I keep finding these things... 










weird...


----------



## K9Kirk (Jul 28, 2020)

We are not alone ..... 

Nice shot.


----------



## Original katomi (Jul 29, 2020)

Looks like the end cap off a shot gun cartridge 
8 gauge at a guess


----------



## Space Face (Jul 29, 2020)

...........or a little land mine.


----------



## zombiesniper (Jul 29, 2020)

Very nice.



Space Face said:


> ...........or a little land mine.



Alien land mines?!?! 2020 keeps on bringing the weird.


----------



## 480sparky (Jul 29, 2020)

Original katomi said:


> Looks like the end cap off a shot gun cartridge
> 8 gauge at a guess



Except for two thing:  1. the raised area (shot shells are flat on the back) and 2. no primer.


----------



## zombiesniper (Jul 29, 2020)

You didn't think about an alien shell now did you.


----------



## terri (Jul 29, 2020)

Soocom1 said:


> I keep finding these things...


Or, they keep finding you.


----------



## zulu42 (Jul 29, 2020)

survey marker?


----------



## weepete (Jul 29, 2020)

Looks like a marker used for bench marking height above sea level for mapping.


----------



## snowbear (Jul 29, 2020)

Nice shot.

Knowing what the lettering was would be a good clue,


----------



## Ron Evers (Jul 30, 2020)

weepete said:


> Looks like a marker used for bench marking height above sea level for mapping.

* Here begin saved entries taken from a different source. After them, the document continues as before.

/-- **`WRS κ d stepMajPSum ≤ (2N/M)·C_L′·K₁′`** with `K₁′` the first exponential moment of `K′` at rate `κ + δ`. [folklore] -/
theorem wrs_stepMajPSum [Fintype B] (hw : WeightHyp κ d) {δ : ℝ} (K' : Matrix Y Y ℂ) (h : B → Y → ℝ)
    (E : B → Finset Y) (L : B → Matrix Y Y ℂ) (hsupp : ∀ b y, y ∉ E b → h b y = 0) (habs : ∀ b y, |h b y| ≤ 1)
    {M N C_L K₁ : ℝ} (hM : 0 < M) (hLip : ∀ b y y', |h b y - h b y'| ≤ d y y' / M)
    (hN : ∀ y, ((Finset.univ.filter fun b => y ∈ E b).card : ℝ) ≤ N) (hC : 0 ≤ C_L)
    (hL : ∀ b, WRS (κ + δ) d (L b) C_L) (hK₁ : ∀ i, ∑ j, ‖K' i j‖ * d i j * Real.exp ((κ + δ) * d i j) ≤ K₁) :
    WRS κ d (stepMajPSum δ d h K' L) (2 * N / M * C_L * K₁) := by
  intro k
  calc wrs κ d (stepMajPSum δ d h K' L) k
      ≤ ∑ b, wrs κ d (stepMajP δ d h K' L b) k := wrs_sum_le_real _ _ k
    _ ≤ ∑ b, ∑ l, |h b k - h b l| * ‖K' k l‖ * Real.exp ((κ + δ) * d k l) * C_L :=
        Finset.sum_le_sum fun b _ => wrs_stepMajP_le hw h habs K' L hL b k
    _ = ∑ l, (∑ b, |h b k - h b l|) * (‖K' k l‖ * Real.exp ((κ + δ) * d k l) * C_L) := by
        rw [Finset.sum_comm]
        refine Finset.sum_congr rfl fun l _ => ?_
        rw [Finset.sum_mul]
        exact Finset.sum_congr rfl fun b _ => by ring
    _ ≤ ∑ l, (2 * N * d k l / M) * (‖K' k l‖ * Real.exp ((κ + δ) * d k l) * C_L) :=
        Finset.sum_le_sum fun l _ => mul_le_mul_of_nonneg_right
          (sum_abs_h_sub_le h E hsupp hM hLip hw.nonneg hN k l) (by positivity)
    _ = 2 * N / M * C_L * ∑ l, ‖K' k l‖ * d k l * Real.exp ((κ + δ) * d k l) := by
        rw [Finset.mul_sum]
        exact Finset.sum_congr rfl fun l _ => by ring
    _ ≤ 2 * N / M * C_L * K₁ := by
        have hN0 : 0 ≤ N := le_trans (by positivity) (hN k)
        exact mul_le_mul_of_nonneg_left (hK₁ k) (by positivity)
/-
Copyright (c) 2026. All rights reserved.
Released under Apache 2.0 license as described in the file LICENSE.
-/
import Mathlib
import HarnessLib

/-!
# Contamination ledger of a scale cascade (class L-OUT bookkeeping)

HONEST FRAMING (cell `pub-fluidc`, blueprint seat bp3, gen 24): low prior, high value-of-information
experiment on Tao's machine paradigm; NOT a claim that NS blows up. Nothing here concerns
Navier–Stokes; these are the elementary real-arithmetic facts that turn a PER-WINDOW tolerance of
the toy machine to "leak through outside modes" (bp2 COUPLING-MODEL v0.1, class L-out; measured at
twin level in R1-DESIGN §13) into statements about the WHOLE cascade.

DICTIONARY (R1-DESIGN §13.5). Window `n` of the machine carries energy `E n` in its nine designed
modes and INHERITS an outside contamination of relative amplitude `x n` (outside amplitude at the
scales the window is sensitive to, divided by `√(E n)`).  A true-NS realisation cannot switch off
the triads with a leg outside the designed set.  Two facts about one window are taken as the
interface axiom (L-out), both certified for the toy chain only as TOLERANCES of the induction step:
* reservoir leak (class LO): from rest, the window deposits a fresh outside amplitude `≤ b` relative
  to the next window and loses energy `≤ lam · E n`, while the induction box still closes, for every
  family of leak couplings with `ℓ²`-sum `≤ θ_LO²`;
* parametric amplification (class LX): an inherited contamination `x n ≤ z` is amplified by at most
  `A = exp (θ_LX · w · J)` during the window while the induction box still closes; of the amplified
  contamination only the fraction `β` (SPECTRAL LOCALITY DISCOUNT — the part sitting at the scales
  window `n+1` is sensitive to) is inherited, and window `n+1` measures it against its own, smaller,
  energy `E (n+1) = lev² · E n`: `x (n+1) ≤ a · x n + b` with `a = β · A / lev`.
The theorems: the contamination invariant `x n ≤ z` propagates through every window iff the budget
closes, `a · z + b ≤ z` (`invariant`); the smallest closing budget is `b / (1 - a)` and it exists
iff `a < 1` (`fixedPoint_closes`, `le_of_closes`, `no_budget`): WITHOUT a spectral-locality discount
(`β · A ≥ lev`, i.e. `a ≥ 1`) no tolerance whatsoever survives the cascade, and the worst case then
grows at least linearly (`diverges`).  The leaked energy, a fixed fraction per window of a
geometrically decreasing budget, is summable (`outsideEnergy_le`): energy LOSS to outside modes is
an efficiency condition, not an obstruction.  `ledger` bundles the three conclusions.
-/

namespace Summit.NavierStokesRegularity.FluidComputer.ContaminationLedger

/-- THE CONTAMINATION INVARIANT.  If every window that starts within tolerance (`x n ≤ z`) hands
over a contamination `≤ a · x n + b` (`a ≥ 0`: discounted parametric gain, `b`: fresh reservoir
leak), and the budget closes (`a · z + b ≤ z`), then every window starts within tolerance. -/
theorem invariant {x : ℕ → ℝ} {a b z : ℝ} (ha : 0 ≤ a) (hz : a * z + b ≤ z) (h0 : x 0 ≤ z)
    (hstep : ∀ n, x n ≤ z → x (n + 1) ≤ a * x n + b) : ∀ n, x n ≤ z := by
  intro n
  induction n with
  | zero => exact h0
  | succ n ih =>
    have h1 := hstep n ih
    have h2 : a * x n ≤ a * z := mul_le_mul_of_nonneg_left ih ha
    linarith

/-- The smallest closing budget: for `a < 1` the level `b / (1 - a)` closes the budget exactly. -/
theorem fixedPoint_closes {a b : ℝ} (ha : a < 1) : a * (b / (1 - a)) + b = b / (1 - a) := by
  have h : (1 - a) ≠ 0 := by linarith
  field_simp
  ring

/-- … and it is minimal: every closing budget is at least `b / (1 - a)`. -/
theorem le_of_closes {a b z : ℝ} (ha : a < 1) (hz : a * z + b ≤ z) : b / (1 - a) ≤ z := by
  have h : 0 < 1 - a := by linarith
  rw [div_le_iff₀ h]
  nlinarith

/-- NO DISCOUNT, NO BUDGET.  If the discounted gain is `≥ 1` and the fresh leak is positive, no
non-negative tolerance closes the budget: a spectral-locality discount `β < lev / A` is NECESSARY
for any realisation of the cascade with parametric leak couplings. -/
theorem no_budget {a b z : ℝ} (ha : 1 ≤ a) (hb : 0 < b) (hz : 0 ≤ z) : ¬ a * z + b ≤ z := by
  intro h
  nlinarith

/-- … and the worst case then diverges at least linearly: if some realisation attains the bound from
below (`a · x n + b ≤ x (n+1)`) with `a ≥ 1`, `b ≥ 0`, `x 0 ≥ 0`, then `x n ≥ n · b`. -/
theorem diverges {x : ℕ → ℝ} {a b : ℝ} (ha : 1 ≤ a) (hb : 0 ≤ b) (h0 : 0 ≤ x 0)
    (hstep : ∀ n, a * x n + b ≤ x (n + 1)) : ∀ n : ℕ, (n : ℝ) * b ≤ x n := by
  intro n
  induction n with
  | zero => simpa using h0
  | succ n ih =>
    have h1 := hstep n
    have hx : 0 ≤ x n := le_trans (by positivity) ih
    have h2 : x n ≤ a * x n := by nlinarith
    push_cast
    linarith

/-- LEAKED ENERGY IS SUMMABLE.  If window `n` deposits at most `lam · E n` into outside modes
(`e (n+1) ≤ e n + lam · E n`) and the designed energy contracts geometrically
(`E (n+1) ≤ eta · E n`, `eta < 1`, `E n ≥ 0`), then the outside energy never exceeds
`e 0 + lam · E 0 / (1 - eta)` — via the non-increasing potential `e n + lam/(1-eta) · E n`. -/
theorem outsideEnergy_le {e E : ℕ → ℝ} {lam eta : ℝ} (hlam : 0 ≤ lam) (heta : eta < 1)
    (hE : ∀ n, 0 ≤ E n) (hEstep : ∀ n, E (n + 1) ≤ eta * E n)
    (hestep : ∀ n, e (n + 1) ≤ e n + lam * E n) : ∀ n, e n ≤ e 0 + lam * E 0 / (1 - eta) := by
  have h1 : 0 < 1 - eta := by linarith
  -- the potential Φ n = e n + lam / (1 - eta) * E n is non-increasing
  have hpot : ∀ n, e (n + 1) + lam / (1 - eta) * E (n + 1) ≤ e n + lam / (1 - eta) * E n := by
    intro n
    have hc : 0 ≤ lam / (1 - eta) := div_nonneg hlam h1.le
    have h2 : lam / (1 - eta) * E (n + 1) ≤ lam / (1 - eta) * (eta * E n) :=
      mul_le_mul_of_nonneg_left (hEstep n) hc
    have h3 : lam * E n + lam / (1 - eta) * (eta * E n) = lam / (1 - eta) * E n := by
      field_simp
      ring
    linarith [hestep n]
  have hmono : ∀ n, e n + lam / (1 - eta) * E n ≤ e 0 + lam / (1 - eta) * E 0 := by
    intro n
    induction n with
    | zero => exact le_refl _
    | succ n ih => exact le_trans (hpot n) ih
  intro n
  have h4 : 0 ≤ lam / (1 - eta) * E n := mul_nonneg (div_nonneg hlam h1.le) (hE n)
  have h5 : lam * E 0 / (1 - eta) = lam / (1 - eta) * E 0 := by ring
  linarith [hmono n]

/-- THE LEDGER (conjunction).  Under the window axiom (L-out) — every window starting within the
contamination tolerance `z` closes its induction box, hands over contamination `≤ a · x n + b` and
outside energy `≤ e n + lam · E n`, with designed energy contracting by `eta < 1` — and a CLOSING
BUDGET `a · z + b ≤ z` with `x 0 ≤ z`: every window starts within tolerance (so the window axiom
applies to all of them), and the total outside energy stays `≤ e 0 + lam · E 0 / (1 - eta)`. -/
theorem ledger {x e E : ℕ → ℝ} {a b z lam eta : ℝ} (ha : 0 ≤ a) (hz : a * z + b ≤ z)
    (h0 : x 0 ≤ z) (hlam : 0 ≤ lam) (heta : eta < 1) (hE : ∀ n, 0 ≤ E n)
    (hEstep : ∀ n, E (n + 1) ≤ eta * E n)
    (hwin : ∀ n, x n ≤ z → x (n + 1) ≤ a * x n + b ∧ e (n + 1) ≤ e n + lam * E n) :
    (∀ n, x n ≤ z) ∧ ∀ n, e n ≤ e 0 + lam * E 0 / (1 - eta) := by
  have hx : ∀ n, x n ≤ z := invariant ha hz h0 (fun n hn => (hwin n hn).1)
  exact ⟨hx, outsideEnergy_le hlam heta hE hEstep (fun n => (hwin n (hx n)).2)⟩

end Summit.NavierStokesRegularity.FluidComputer.ContaminationLedger
/-- **Census F8: no pair symmetry with `h² ≠ 1`.**  For a D-optimal pair `(x 0, x 1)` of length `167` there is no
`h : ZMod 167` with `h² ≠ 1`, permutation `π` of the two rows, signs `ε_k = ±1` and shifts `s_k` such that
`x_{πk}(h t + s_k) = ε_k x_k(t)` for all `k, t`.  (`h = 0`: the rows would be constant, `|Σ| = 167 ∉ {15, 21}`;
`h ≠ 0`: square-invariant translates + `χ'` give a square-invariant GS quadruple, excluded by `no_gs_quad_qr167`.) -/
theorem dOptPair167_no_pairSymmetry (x : Fin 2 → ZMod 167 → ℤ) (hc : IsPM (x 0)) (hd : IsPM (x 1))
    (hcd : ∀ s : ZMod 167, s ≠ 0 → PAF (x 0) s + PAF (x 1) s = 2) {h : ZMod 167} (hsq : h ^ 2 ≠ 1)
    {π : Equiv.Perm (Fin 2)} {ε : Fin 2 → ℤ} (hε : ∀ k, ε k = 1 ∨ ε k = -1) {s : Fin 2 → ZMod 167}
    (hrel : ∀ k t, x (π k) (h * t + s k) = ε k * x k t) : False := by
  haveI : Fact (Nat.Prime 167) := ⟨by norm_num⟩
  -- each row is affine-invariant under `h⁴`
  have hD := fun k => pairSymmetry_iterate4 hε hrel k
  by_cases h0 : h = 0
  · -- `h = 0`: row 0 is constant
    obtain ⟨D, hD0⟩ := hD 0
    have hconst : ∀ t, x 0 t = x 0 D := fun t => by rw [← hD0 t, h0]; simp
    have h167 := natAbs_sum_const_167 (x 0) hc D hconst
    rcases dOptPair167_rowsums (x 0) (x 1) hc hd hcd with ⟨h15, -⟩ | ⟨h21, -⟩ <;> omega
  · have husq : (h ^ 4) ^ 2 ≠ 1 := pow_four_sq_ne_one_167 h0 hsq
    have hu0 : h ^ 4 ≠ 0 := pow_ne_zero 4 h0
    obtain ⟨D0, hD0⟩ := hD 0
    obtain ⟨D1, hD1⟩ := hD 1
    obtain ⟨μ, hμ⟩ := exists_translate_inv4_of_affineD (x 0) hu0 husq D0 hD0
    obtain ⟨ν, hν⟩ := exists_translate_inv4_of_affineD (x 1) hu0 husq D1 hD1
    obtain ⟨hc', hd', hcd'⟩ := dOptPair_translate hc hd hcd μ ν
    have hq := gsQuad_of_dOptPair167 _ _ hc' hd' hcd'
    exact no_gs167_qr_invariant _ _ _ _ hq paley167_inv4 paley167_inv4 hμ hν

/-- **Corollary: no common multiplier `h` with `h² ≠ 1`** — the D-optimal pair `(c, d)` of length `167` is not invariant
(`c (h t) = c t`, `d (h t) = d t`) under any `h ∉ {1, −1}`; so the sub-family with multiplier group of order `83` or
`166` (row F8, 'C₈₃-symmetric (C, D)') is EMPTY. -/
theorem dOptPair167_no_multiplier (c d : ZMod 167 → ℤ) (hc : IsPM c) (hd : IsPM d)
    (hcd : ∀ s : ZMod 167, s ≠ 0 → PAF c s + PAF d s = 2) {h : ZMod 167} (hsq : h ^ 2 ≠ 1)
    (hch : ∀ t, c (h * t) = c t) (hdh : ∀ t, d (h * t) = d t) : False := by
  refine dOptPair167_no_pairSymmetry ![c, d] hc hd hcd hsq (π := 1) (ε := fun _ => 1) (fun _ => Or.inl rfl)
    (s := fun _ => 0) (fun k t => ?_)
  fin_cases k
  · simpa using hch t
  · simpa using hdh t

/-- **the signed / shifted single-row forms** (no swap): no `c (h t + s) = ε c t` together with `d (h t + s') = ε' d t`,
`h² ≠ 1`. -/
theorem dOptPair167_no_signedAffine (c d : ZMod 167 → ℤ) (hc : IsPM c) (hd : IsPM d)
    (hcd : ∀ s : ZMod 167, s ≠ 0 → PAF c s + PAF d s = 2) {h : ZMod 167} (hsq : h ^ 2 ≠ 1) {ε ε' : ℤ}
    (hε : ε = 1 ∨ ε = -1) (hε' : ε' = 1 ∨ ε' = -1) (sc sd : ZMod 167) (hch : ∀ t, c (h * t + sc) = ε * c t)
    (hdh : ∀ t, d (h * t + sd) = ε' * d t) : False := by
  refine dOptPair167_no_pairSymmetry ![c, d] hc hd hcd hsq (π := 1) (ε := ![ε, ε'])
    (fun k => by fin_cases k <;> assumption) (s := ![sc, sd]) (fun k t => ?_)
  fin_cases k
  · simpa using hch t
  · simpa using hdh t
import Summits.QuantumFields.YangMills.Theorems.BalabanUVNodesN14AtRecord
import Literature.MathematicalPhysics.QuantumFieldTheory.Balaban1983to89.Node00.Record11CarriersB8

/-!
# DAG node N14 · NE1′ — THE K4 STUB `YMDAG.UVSplit.S_N14 RRec` READ AT NODE 00's STAGE-11 RECORD OF RECORD (`Node00/Record11`,
# `Record11Carriers`, `Record11CarriersB8`, 2026-08-26): a RECORD CENSUS in cluster K4's own vocabulary — (§1) the generic regression test every
# rate-record home must pass (a home blind to `R.ne1` is REFUTED as soon as it admits one bundle); (§2) keyed to a record predicate ALONE the stub
# IS the emptiness of the record class, hence FALSE at ₁₁C ∕ ₁₁CB10YZW ∕ ₁₁CB10YZWB8 given inhabitation, and FALSE at `N = 2` under the route's K0
# `Record11Inhabited`; (§3) the ₁₁ homes «record key ∧ clause» that DO close it — by ONE application of n14-a's `s_N14_of_uniformLeaves` ∕
# `s_N14_of_refines` — and the kernel fact that the slot-keyed one closes K4's existence stub `S_R00x` TOO, by the toy bundle: junk end to end;
# (§4) the sibling rates N15 ∕ N16 ∕ N18 ∕ N22 do not give N14 at the carriers (FAN-OUT §N14 s3 verdict)

Cell `pub-ymgap`, YM-PLAN Track A (HUMAN RULING D-0062), R134 acceleration seat `pub-ymgap-dag-n14-d` (strategy s2: «knit `s_N14_of_uniformLeaves` ∕
`_of_refines` at `RRec` ₁₁, or flag `not_s_N14_of_admits`»), generation 0.  Pattern: n07-a's ∕ n10-a's `BalabanUVNodesN07RecordCensus` ∕
`BalabanUVNodesN10RecordCensus` (the same census for the K2∕K3 stubs `S_N07` ∕ `S_N10` at ₅C … ₉C).  THEOREMS ONLY (0 `def`, 0 `sorry`, standard axioms);
imports n14-a's closer of record `BalabanUVNodesN14AtRecord` (p419066; through it the K4 module `BalabanUVNodesSpineRates`, modules 1∕4∕5 and the NE1′
owner lineage's `Spine/NE1p/DressedRootStrict` ∕ `DressedRootWitness`) and NODE 00's `Record11CarriersB8` (through it `Record11Carriers`, `Record11`);
modifies nothing; every cited lemma is used BY NAME.  `--supports stmt-QuantumFields-19676` (K3 `SpineGivenEndpointR11`).

THE QUESTION OF THE ROW.  K3 at rev 1 reads `∀ F D w, Node00.IsRecordOfRecord₁₁C F 2 D w → (B) → END → HybridNE7Under D END`, i.e. the cluster statement
`YMDAG.UVSplit.Spine Rec₁₁` guarded by (B) and END, reached by `B5_at_record` from `SpineRates Rec₁₁ (RateInputs RRec)` (`SpineRates_of Rec₁₁ RRec` — seven
binders `S_R00x Rec₁₁ RRec`, `S_N14 RRec`, …, `S_N22 RRec`) for ANY rate-record predicate `RRec : RateRecordPred N` of the prover's choosing.  The K4 stub of
this node, `S_N14 RRec := ∀ F D g₀ os R, RRec F D g₀ os R → N14At R.ne1` (`N14At c := DressedStabilityStrict c.𝒯 c.Λ`, the R424 re-home of the record decl
`…NE1p.DressedRoot.DressedStabilityStrict 𝒯 Λ`), is therefore as strong as `RRec`'s PIN on the NE1′ carriers `R.ne1 = ⟨P, 𝒯, Λ⟩`.  At which `RRec` keyed to
the Stage-11 record is it a TRUE statement, and where does N14's content then sit?

WHAT IS PROVED.
* §1 **`not_s_N14_of_ne1SwapClosed`** — THE GENERIC REGRESSION TEST (any stage, any home): a rate-record predicate CLOSED UNDER SWAPPING `R.ne1` (it does not
  read the NE1′ carriers) and admitting ONE bundle makes `S_N14` FALSE (swap in the owner's doubling tower at its own count rate, `not_n14At_growing_one`).
  A home keyed on `R.u3` (what N18 ∕ N22 want first) or on `R.ne3` alone is such a predicate: `S_N14` must not be `--split` over it.
* §2 **`s_N14_recordKey_iff_empty`** — KEYED TO A RECORD PREDICATE ALONE, `RRec := fun F D _ _ _ => ∃ w, Rec F D w` (blind to `g₀`, `os` AND `R` — the only
  keys writable from `Node00/Record11*` today: `Stage11Params` carries 0 rate-carrier fields, n18-a census 10:01Z), `S_N14` IS `∀ F D w, ¬ Rec F D w` (`Iff`):
  the stub says nothing but «the record class is empty».  Hence **`not_s_N14_record₁₁C ∕ ₁₁CB10YZW ∕ ₁₁CB10YZWB8`** (FALSE given inhabitation of the
  respective Stage-11 class — whatever ELSE is pinned) and **`not_s_N14_record₁₁C_two`**: under the route's K0 `Record11Inhabited` (its text verbatim as the
  hypothesis) the record-keyed stub at the group of record `SU(2)` is FALSE — K0 and a record-ALONE-keyed `S_N14` are jointly inconsistent.
* §3 THE HOMES THAT CLOSE IT, AND THE JUNK TEST.  For a clause `Φ : RateRecordPred N`, the ₁₁ home «record key ∧ Φ»: **`s_N14_record₁₁_and_iff`** (what it
  says: at every Stage-11 record, every bundle with `Φ` has N14 — `Iff`); **`s_N14_record₁₁_of_slotClause`** — if `Φ` carries the slot «∃ U : UniformConstants,
  U.Λ = R.ne1.Λ ∧ ∀ p K, Nonempty (BookingLeaves U (R.ne1.𝒯.B p K) (R.ne1.𝒯.T p K))» then `S_N14` HOLDS (ONE application of `s_N14_of_uniformLeaves` — END-B
  by name: THE KNIT OF THE ROW at the only ₁₁ homes typable today), **`s_N14_of_refines_record₁₁_slot`** (every refinement of «key ∧ slot» closes, ONE application
  of `s_N14_of_refines`).  THE JUNK TEST **`slotKey₁₁_closes_R00x_and_N14`**: at the slot-keyed home `Φ := slot` BOTH K4's existence stub
  `S_R00x Rec₁₁ (key ∧ slot)` AND `S_N14 (key ∧ slot)` hold — by the owner's TOY bundle `⟨Unit, toyTower, 2⟩` (`uniformLeaves_inhabited`), for trivial
  thresholds (`ForSmallCouplings.of_forall`): the pair carries NO content about Bałaban's run.  R422 DEFINITION FIRST for K4's N14, in the kernel: a
  content-bearing home must pin `R.ne1.𝒯` to the dressed tower OF RECORD — an OBJECT built from the record's `θ`, `g₀`, `os` (the observable-attached
  effective densities' bookings; NODE O ∕ a definer module), not a clause about `R.ne1` alone; until it exists N14's content sits nowhere in K4.
  **`n14Key₁₁_closes_R00x_and_N14`**: the same junk closes the tautological home «key ∧ N14At R.ne1».  **`s_N14_iff_of_pinned`** — THE OBJECT-KEYED
  SHAPE (dual of §1's test): a home PINNING `R.ne1` to an object `ne1Of F D g₀ os` makes `S_N14` exactly «NE1′ for that object at every admitted datum» (`Iff`).
* §4 **`exists_siblings_not_n14At`** ∕ **`not_n14At_of_siblings`** — FAN-OUT v1.1 §N14 s3 («NE5 ∧ NE3 ∧ … ⇒ NE1′ as one theorem at the spine carriers»)
  VERDICT: there is NO carrier-level arrow — a bundle `R : RateCarriers N` with `N15At R.ne2`, `N16At R.ne3`, `N18At R.u3`, `N22At R.u3` and `¬ N14At R.ne1`
  (DEGENERATE sibling carriers: empty index ∕ domain ∕ window, zero moduli; the doubling tower at `ne1`).  The four sub-bundles are independent coordinates;
  any «siblings ⇒ NE1′» theorem needs an identification datum linking `R.u3`'s domains to `R.ne1`'s births (n14-a's binders (ℓ1)–(ℓ3′), consumer-side only)
  AND an estimate on single-run dressed sizes that NE5 (two-run functional matching) and NE3 (minimiser rates) do not state — the s1 DRESSING estimate.

* §5 (v1.1, APPEND-ONLY) THE θ-KEYED STAGE-PATTERN HOME «`R = rc θ hP ℓ g₀ os`» (the design in flight at `node00-def-RR-1∕-RR-2`, PRE-READ-RR-2 §B):
  N14's faces GENERIC in the carrier description — **`s_N14_paramKey_iff`** (any description `Pc θ hP g₀ os R`), **`s_N14_thetaKey_iff`** (`S_N14` = NE1′ at `(rc …).ne1` for every admissible
  parameter: the stub IS the dressing estimate for the object), **`s_N14_thetaKey_of_n14At`** ∕ **`_of_uniformLeaves`** (THE KNIT, one `exact`),
  **`s_R00x_thetaKey`** (K4's existence stub closes by the home itself for ANY `rc` with inhabited binders — nothing of N14 sits in `S_R00x`),
  **`not_s_N14_thetaKey_of_hits_growing`** (§1's test at the home: a carrier map whose `ne1` takes the doubling-tower value — e.g. a FREE binder —
  refutes `S_N14`), **`finalProfile_at_thetaKey`** (N19's consumer shape at the object of record).

HONEST FRAMING.  Count-neutral kernel bookkeeping over the route's K4 stub and NODE 00's Stage-11 predicates; N14 NOT discharged (typed 28∕28 · discharged
5∕28 unmoved); NE1′ is NOT PRINTED ([Balaban1989LargeFieldII] (1.73)–(1.75) pp. 379–380 type the action only) and NOT PROVED; nothing of Bałaban's is
asserted or denied at his objects — the refuting ∕ inhabiting bundles are DEGENERATE probes of the typing (toy and doubling towers, empty carriers); no
`RRec` home pinning `R.ne1` to an object exists in the tree (2026-08-26).  One finite four-torus programme at fixed `ε` — NOT infinite volume, NOT OS on
ℝ⁴, NOT a mass gap, NOT Clay.
-/

noncomputable section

It may be but I think not.  Not a design of a Geodetic bench mark that I have seen.


----------



## zulu42 (Jul 30, 2020)

snowbear said:


> Knowing what the lettering was would be a good clue,



"Made on Mars"


----------



## Amocholes (Aug 4, 2020)

Looks like a bit of plumbing - maybe a pipe cap


----------